◆ Assigned task: In the listing below, find the line containing "(item stmt-5955) asks" and the line containing "simp only [rhoPin, one_div]". Repeat exactly those two lines and every line between them, nothing more.
---------- Exercise input ----------
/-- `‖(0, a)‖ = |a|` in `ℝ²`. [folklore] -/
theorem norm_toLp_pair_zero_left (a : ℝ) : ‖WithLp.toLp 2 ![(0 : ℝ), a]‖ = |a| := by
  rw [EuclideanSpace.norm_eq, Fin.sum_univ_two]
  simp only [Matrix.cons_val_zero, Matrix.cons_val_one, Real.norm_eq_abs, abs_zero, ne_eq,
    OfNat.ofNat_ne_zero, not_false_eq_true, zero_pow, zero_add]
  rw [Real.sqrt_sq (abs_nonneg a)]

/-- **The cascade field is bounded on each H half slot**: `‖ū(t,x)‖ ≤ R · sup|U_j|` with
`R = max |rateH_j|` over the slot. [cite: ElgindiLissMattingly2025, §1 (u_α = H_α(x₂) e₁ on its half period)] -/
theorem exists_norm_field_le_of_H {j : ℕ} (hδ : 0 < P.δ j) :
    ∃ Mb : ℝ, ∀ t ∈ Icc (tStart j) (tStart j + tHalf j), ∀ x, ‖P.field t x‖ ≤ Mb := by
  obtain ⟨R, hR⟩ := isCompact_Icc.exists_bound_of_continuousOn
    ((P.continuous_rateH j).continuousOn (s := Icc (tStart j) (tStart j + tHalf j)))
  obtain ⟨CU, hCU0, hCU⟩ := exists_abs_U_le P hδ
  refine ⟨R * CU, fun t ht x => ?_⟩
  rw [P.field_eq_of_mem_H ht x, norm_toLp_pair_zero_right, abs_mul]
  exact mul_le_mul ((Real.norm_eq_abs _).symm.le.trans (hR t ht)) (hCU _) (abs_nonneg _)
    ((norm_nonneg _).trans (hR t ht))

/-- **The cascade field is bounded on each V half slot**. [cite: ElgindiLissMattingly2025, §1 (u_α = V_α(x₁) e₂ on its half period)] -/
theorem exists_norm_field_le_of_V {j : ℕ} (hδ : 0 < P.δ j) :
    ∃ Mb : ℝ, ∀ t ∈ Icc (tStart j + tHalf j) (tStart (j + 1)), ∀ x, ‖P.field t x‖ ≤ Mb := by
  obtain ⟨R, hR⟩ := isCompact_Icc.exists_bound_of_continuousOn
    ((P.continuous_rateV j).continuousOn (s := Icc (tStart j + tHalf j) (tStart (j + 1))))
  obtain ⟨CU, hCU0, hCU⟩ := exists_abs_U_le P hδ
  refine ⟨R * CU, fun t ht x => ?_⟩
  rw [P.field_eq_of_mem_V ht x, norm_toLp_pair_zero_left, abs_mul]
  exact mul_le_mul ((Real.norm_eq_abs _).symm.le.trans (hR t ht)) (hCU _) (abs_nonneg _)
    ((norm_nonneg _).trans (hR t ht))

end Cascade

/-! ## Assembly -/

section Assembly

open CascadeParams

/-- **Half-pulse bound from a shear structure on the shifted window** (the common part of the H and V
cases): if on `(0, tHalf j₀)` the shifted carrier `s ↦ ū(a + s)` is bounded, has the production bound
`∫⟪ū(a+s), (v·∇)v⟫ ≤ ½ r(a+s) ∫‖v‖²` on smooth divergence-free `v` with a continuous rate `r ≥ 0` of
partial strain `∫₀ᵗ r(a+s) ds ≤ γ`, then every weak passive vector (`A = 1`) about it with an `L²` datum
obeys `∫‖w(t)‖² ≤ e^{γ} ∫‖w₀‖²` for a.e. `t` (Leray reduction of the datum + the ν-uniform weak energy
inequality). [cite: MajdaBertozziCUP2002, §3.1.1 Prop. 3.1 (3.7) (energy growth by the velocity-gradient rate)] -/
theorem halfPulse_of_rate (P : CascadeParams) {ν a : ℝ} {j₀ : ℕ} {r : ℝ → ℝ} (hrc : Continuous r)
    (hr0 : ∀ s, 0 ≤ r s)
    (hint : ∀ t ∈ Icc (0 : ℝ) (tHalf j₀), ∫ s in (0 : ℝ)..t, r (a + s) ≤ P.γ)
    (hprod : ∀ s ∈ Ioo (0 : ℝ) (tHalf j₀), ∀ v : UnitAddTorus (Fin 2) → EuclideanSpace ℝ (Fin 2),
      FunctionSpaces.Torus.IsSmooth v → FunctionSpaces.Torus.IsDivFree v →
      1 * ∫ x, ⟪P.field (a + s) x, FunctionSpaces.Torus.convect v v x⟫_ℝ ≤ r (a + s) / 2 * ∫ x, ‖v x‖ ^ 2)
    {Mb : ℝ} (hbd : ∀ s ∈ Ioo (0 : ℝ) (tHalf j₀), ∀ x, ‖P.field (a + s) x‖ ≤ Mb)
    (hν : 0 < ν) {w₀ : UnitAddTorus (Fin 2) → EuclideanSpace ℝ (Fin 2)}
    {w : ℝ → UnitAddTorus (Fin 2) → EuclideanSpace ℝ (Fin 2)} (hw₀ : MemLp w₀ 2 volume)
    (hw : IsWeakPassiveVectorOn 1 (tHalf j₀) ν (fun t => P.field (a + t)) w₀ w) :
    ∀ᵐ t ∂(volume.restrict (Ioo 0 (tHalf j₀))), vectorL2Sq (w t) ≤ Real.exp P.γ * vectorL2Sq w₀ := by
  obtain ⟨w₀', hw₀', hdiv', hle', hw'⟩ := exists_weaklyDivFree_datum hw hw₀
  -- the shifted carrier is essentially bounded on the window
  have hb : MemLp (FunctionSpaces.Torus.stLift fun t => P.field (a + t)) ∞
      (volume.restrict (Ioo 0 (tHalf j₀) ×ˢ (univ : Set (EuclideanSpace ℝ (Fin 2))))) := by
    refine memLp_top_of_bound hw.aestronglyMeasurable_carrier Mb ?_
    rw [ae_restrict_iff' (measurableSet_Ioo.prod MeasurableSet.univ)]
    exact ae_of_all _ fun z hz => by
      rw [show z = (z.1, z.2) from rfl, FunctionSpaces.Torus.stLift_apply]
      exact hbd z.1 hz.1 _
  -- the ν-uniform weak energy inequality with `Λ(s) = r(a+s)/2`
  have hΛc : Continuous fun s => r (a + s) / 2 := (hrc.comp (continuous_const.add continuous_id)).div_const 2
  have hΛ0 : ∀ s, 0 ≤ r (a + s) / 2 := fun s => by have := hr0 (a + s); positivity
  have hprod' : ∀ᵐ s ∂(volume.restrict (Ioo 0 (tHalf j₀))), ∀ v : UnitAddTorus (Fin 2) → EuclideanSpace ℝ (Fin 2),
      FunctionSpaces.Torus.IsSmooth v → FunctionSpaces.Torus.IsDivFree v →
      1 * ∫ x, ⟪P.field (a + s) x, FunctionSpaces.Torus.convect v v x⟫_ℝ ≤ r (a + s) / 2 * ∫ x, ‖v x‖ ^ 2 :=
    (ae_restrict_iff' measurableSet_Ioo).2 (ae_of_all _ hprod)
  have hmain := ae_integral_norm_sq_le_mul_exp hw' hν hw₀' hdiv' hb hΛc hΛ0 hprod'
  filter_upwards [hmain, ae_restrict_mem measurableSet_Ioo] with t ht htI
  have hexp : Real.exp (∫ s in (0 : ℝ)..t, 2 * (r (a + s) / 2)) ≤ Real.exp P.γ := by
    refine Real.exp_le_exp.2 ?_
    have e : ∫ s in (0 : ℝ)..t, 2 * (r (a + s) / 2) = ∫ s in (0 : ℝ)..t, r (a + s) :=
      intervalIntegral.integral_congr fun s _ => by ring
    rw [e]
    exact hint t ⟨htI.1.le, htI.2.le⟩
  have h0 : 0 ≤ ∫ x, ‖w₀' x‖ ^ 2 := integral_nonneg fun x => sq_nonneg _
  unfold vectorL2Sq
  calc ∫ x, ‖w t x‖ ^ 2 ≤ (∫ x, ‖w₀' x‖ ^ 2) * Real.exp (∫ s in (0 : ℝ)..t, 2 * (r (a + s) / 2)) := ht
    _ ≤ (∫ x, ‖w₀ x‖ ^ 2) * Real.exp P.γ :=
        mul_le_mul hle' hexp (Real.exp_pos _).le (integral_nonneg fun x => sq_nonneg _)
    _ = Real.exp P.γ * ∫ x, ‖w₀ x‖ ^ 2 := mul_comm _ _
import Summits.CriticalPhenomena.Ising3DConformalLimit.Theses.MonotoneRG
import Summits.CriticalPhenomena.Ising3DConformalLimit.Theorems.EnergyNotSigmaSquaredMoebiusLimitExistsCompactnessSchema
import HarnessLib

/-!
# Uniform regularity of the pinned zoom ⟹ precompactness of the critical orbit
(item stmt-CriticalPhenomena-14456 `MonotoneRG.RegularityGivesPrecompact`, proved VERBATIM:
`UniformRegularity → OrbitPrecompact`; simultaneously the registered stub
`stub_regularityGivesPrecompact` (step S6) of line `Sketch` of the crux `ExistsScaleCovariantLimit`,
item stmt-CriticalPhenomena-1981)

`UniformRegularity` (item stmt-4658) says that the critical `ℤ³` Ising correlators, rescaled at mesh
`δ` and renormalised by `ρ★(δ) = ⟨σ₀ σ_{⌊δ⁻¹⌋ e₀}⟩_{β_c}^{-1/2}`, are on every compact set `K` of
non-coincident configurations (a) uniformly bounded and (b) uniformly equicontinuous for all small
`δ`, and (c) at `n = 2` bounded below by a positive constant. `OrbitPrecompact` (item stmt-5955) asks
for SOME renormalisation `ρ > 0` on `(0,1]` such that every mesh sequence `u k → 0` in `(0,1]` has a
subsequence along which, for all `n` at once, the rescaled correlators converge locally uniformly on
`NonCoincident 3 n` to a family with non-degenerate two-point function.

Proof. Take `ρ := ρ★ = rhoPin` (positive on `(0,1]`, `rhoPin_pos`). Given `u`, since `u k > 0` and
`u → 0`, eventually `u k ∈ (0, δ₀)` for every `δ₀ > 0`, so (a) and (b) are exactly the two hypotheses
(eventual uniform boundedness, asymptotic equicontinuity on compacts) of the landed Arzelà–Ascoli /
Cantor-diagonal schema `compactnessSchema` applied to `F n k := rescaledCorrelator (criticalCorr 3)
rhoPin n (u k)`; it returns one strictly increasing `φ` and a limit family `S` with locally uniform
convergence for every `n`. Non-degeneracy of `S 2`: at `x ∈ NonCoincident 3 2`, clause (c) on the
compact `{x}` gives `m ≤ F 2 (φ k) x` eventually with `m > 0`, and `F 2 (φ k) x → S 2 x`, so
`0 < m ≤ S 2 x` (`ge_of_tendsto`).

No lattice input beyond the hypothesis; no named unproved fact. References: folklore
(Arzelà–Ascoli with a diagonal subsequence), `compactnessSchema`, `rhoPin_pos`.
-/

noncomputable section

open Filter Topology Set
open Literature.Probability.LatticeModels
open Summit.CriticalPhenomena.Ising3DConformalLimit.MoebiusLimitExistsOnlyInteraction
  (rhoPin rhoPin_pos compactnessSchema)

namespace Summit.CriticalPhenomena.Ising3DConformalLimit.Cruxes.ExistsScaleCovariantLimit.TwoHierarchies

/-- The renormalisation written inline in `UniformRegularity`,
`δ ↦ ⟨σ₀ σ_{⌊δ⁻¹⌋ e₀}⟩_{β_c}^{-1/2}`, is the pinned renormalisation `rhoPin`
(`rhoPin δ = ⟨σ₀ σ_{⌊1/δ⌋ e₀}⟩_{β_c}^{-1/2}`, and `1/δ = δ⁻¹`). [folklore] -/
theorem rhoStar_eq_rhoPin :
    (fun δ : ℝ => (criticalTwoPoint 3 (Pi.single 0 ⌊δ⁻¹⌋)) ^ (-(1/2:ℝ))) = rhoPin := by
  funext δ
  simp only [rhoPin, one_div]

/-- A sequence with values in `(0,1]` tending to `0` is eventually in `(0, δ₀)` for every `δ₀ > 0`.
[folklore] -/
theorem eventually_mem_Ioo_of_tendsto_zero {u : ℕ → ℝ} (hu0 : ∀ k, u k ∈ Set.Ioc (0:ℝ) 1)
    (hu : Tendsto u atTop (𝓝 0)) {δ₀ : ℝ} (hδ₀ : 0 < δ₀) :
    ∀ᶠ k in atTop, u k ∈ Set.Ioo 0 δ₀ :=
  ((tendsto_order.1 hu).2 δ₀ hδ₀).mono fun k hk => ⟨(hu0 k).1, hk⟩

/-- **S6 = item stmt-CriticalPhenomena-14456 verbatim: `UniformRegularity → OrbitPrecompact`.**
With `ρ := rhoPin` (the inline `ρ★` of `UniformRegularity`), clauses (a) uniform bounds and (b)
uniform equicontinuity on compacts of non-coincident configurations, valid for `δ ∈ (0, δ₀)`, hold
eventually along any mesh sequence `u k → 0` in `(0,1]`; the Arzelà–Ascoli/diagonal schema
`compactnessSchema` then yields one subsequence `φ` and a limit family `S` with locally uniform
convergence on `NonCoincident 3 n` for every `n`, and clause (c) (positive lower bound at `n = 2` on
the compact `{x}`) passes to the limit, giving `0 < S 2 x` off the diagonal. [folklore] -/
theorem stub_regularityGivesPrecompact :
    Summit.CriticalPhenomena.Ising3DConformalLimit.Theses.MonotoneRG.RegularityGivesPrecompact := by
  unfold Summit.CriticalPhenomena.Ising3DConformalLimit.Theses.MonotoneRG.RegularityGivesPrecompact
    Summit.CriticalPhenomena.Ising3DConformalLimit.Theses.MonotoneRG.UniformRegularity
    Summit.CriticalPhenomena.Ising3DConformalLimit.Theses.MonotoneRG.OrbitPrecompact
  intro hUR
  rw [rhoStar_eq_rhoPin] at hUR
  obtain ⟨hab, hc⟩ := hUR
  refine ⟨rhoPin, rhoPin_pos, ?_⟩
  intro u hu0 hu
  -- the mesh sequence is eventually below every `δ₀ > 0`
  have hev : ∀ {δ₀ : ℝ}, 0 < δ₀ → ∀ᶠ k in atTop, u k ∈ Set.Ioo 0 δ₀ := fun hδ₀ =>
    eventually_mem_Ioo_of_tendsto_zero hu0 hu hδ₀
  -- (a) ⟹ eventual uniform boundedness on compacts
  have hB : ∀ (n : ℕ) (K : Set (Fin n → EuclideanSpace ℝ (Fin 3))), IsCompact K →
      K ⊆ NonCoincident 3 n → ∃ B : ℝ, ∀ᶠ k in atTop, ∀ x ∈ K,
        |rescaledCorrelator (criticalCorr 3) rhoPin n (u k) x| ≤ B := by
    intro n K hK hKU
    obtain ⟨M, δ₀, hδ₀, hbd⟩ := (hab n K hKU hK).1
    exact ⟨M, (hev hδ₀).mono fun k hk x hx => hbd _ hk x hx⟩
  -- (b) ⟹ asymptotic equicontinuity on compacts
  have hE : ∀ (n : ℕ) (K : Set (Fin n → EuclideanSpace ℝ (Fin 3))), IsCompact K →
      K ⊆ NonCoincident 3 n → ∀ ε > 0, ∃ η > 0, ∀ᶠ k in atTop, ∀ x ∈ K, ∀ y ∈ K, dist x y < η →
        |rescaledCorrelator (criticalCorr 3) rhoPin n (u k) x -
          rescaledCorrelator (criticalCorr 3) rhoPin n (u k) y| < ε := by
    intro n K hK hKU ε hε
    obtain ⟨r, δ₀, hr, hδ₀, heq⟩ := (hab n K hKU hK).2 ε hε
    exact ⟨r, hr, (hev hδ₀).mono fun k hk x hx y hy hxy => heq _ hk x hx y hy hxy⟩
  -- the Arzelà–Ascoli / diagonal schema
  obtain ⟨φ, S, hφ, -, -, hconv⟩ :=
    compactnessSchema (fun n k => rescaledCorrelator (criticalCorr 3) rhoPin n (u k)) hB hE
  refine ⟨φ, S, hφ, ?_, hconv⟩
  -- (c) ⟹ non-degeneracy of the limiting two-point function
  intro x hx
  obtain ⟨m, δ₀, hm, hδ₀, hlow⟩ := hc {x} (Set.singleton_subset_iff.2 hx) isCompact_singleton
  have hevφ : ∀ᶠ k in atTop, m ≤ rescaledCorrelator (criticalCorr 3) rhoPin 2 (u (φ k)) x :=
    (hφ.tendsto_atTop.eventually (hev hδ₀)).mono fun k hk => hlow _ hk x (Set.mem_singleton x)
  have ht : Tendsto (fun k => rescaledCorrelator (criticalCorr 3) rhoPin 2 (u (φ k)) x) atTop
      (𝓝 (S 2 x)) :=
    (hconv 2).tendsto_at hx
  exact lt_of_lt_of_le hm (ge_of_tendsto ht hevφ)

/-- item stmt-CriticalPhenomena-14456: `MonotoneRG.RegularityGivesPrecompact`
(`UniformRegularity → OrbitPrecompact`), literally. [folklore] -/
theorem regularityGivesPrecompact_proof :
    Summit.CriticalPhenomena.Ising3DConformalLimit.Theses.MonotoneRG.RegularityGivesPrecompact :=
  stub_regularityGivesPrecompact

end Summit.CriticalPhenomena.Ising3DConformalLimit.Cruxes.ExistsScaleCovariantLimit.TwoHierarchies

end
----------
◆ Output of the exercise:
`δ`, and (c) at `n = 2` bounded below by a positive constant. `OrbitPrecompact` (item stmt-5955) asks
for SOME renormalisation `ρ > 0` on `(0,1]` such that every mesh sequence `u k → 0` in `(0,1]` has a
subsequence along which, for all `n` at once, the rescaled correlators converge locally uniformly on
`NonCoincident 3 n` to a family with non-degenerate two-point function.

Proof. Take `ρ := ρ★ = rhoPin` (positive on `(0,1]`, `rhoPin_pos`). Given `u`, since `u k > 0` and
`u → 0`, eventually `u k ∈ (0, δ₀)` for every `δ₀ > 0`, so (a) and (b) are exactly the two hypotheses
(eventual uniform boundedness, asymptotic equicontinuity on compacts) of the landed Arzelà–Ascoli /
Cantor-diagonal schema `compactnessSchema` applied to `F n k := rescaledCorrelator (criticalCorr 3)
rhoPin n (u k)`; it returns one strictly increasing `φ` and a limit family `S` with locally uniform
convergence for every `n`. Non-degeneracy of `S 2`: at `x ∈ NonCoincident 3 2`, clause (c) on the
compact `{x}` gives `m ≤ F 2 (φ k) x` eventually with `m > 0`, and `F 2 (φ k) x → S 2 x`, so
`0 < m ≤ S 2 x` (`ge_of_tendsto`).

No lattice input beyond the hypothesis; no named unproved fact. References: folklore
(Arzelà–Ascoli with a diagonal subsequence), `compactnessSchema`, `rhoPin_pos`.
-/

noncomputable section

open Filter Topology Set
open Literature.Probability.LatticeModels
open Summit.CriticalPhenomena.Ising3DConformalLimit.MoebiusLimitExistsOnlyInteraction
  (rhoPin rhoPin_pos compactnessSchema)

namespace Summit.CriticalPhenomena.Ising3DConformalLimit.Cruxes.ExistsScaleCovariantLimit.TwoHierarchies

/-- The renormalisation written inline in `UniformRegularity`,
`δ ↦ ⟨σ₀ σ_{⌊δ⁻¹⌋ e₀}⟩_{β_c}^{-1/2}`, is the pinned renormalisation `rhoPin`
(`rhoPin δ = ⟨σ₀ σ_{⌊1/δ⌋ e₀}⟩_{β_c}^{-1/2}`, and `1/δ = δ⁻¹`). [folklore] -/
theorem rhoStar_eq_rhoPin :
    (fun δ : ℝ => (criticalTwoPoint 3 (Pi.single 0 ⌊δ⁻¹⌋)) ^ (-(1/2:ℝ))) = rhoPin := by
  funext δ
  simp only [rhoPin, one_div]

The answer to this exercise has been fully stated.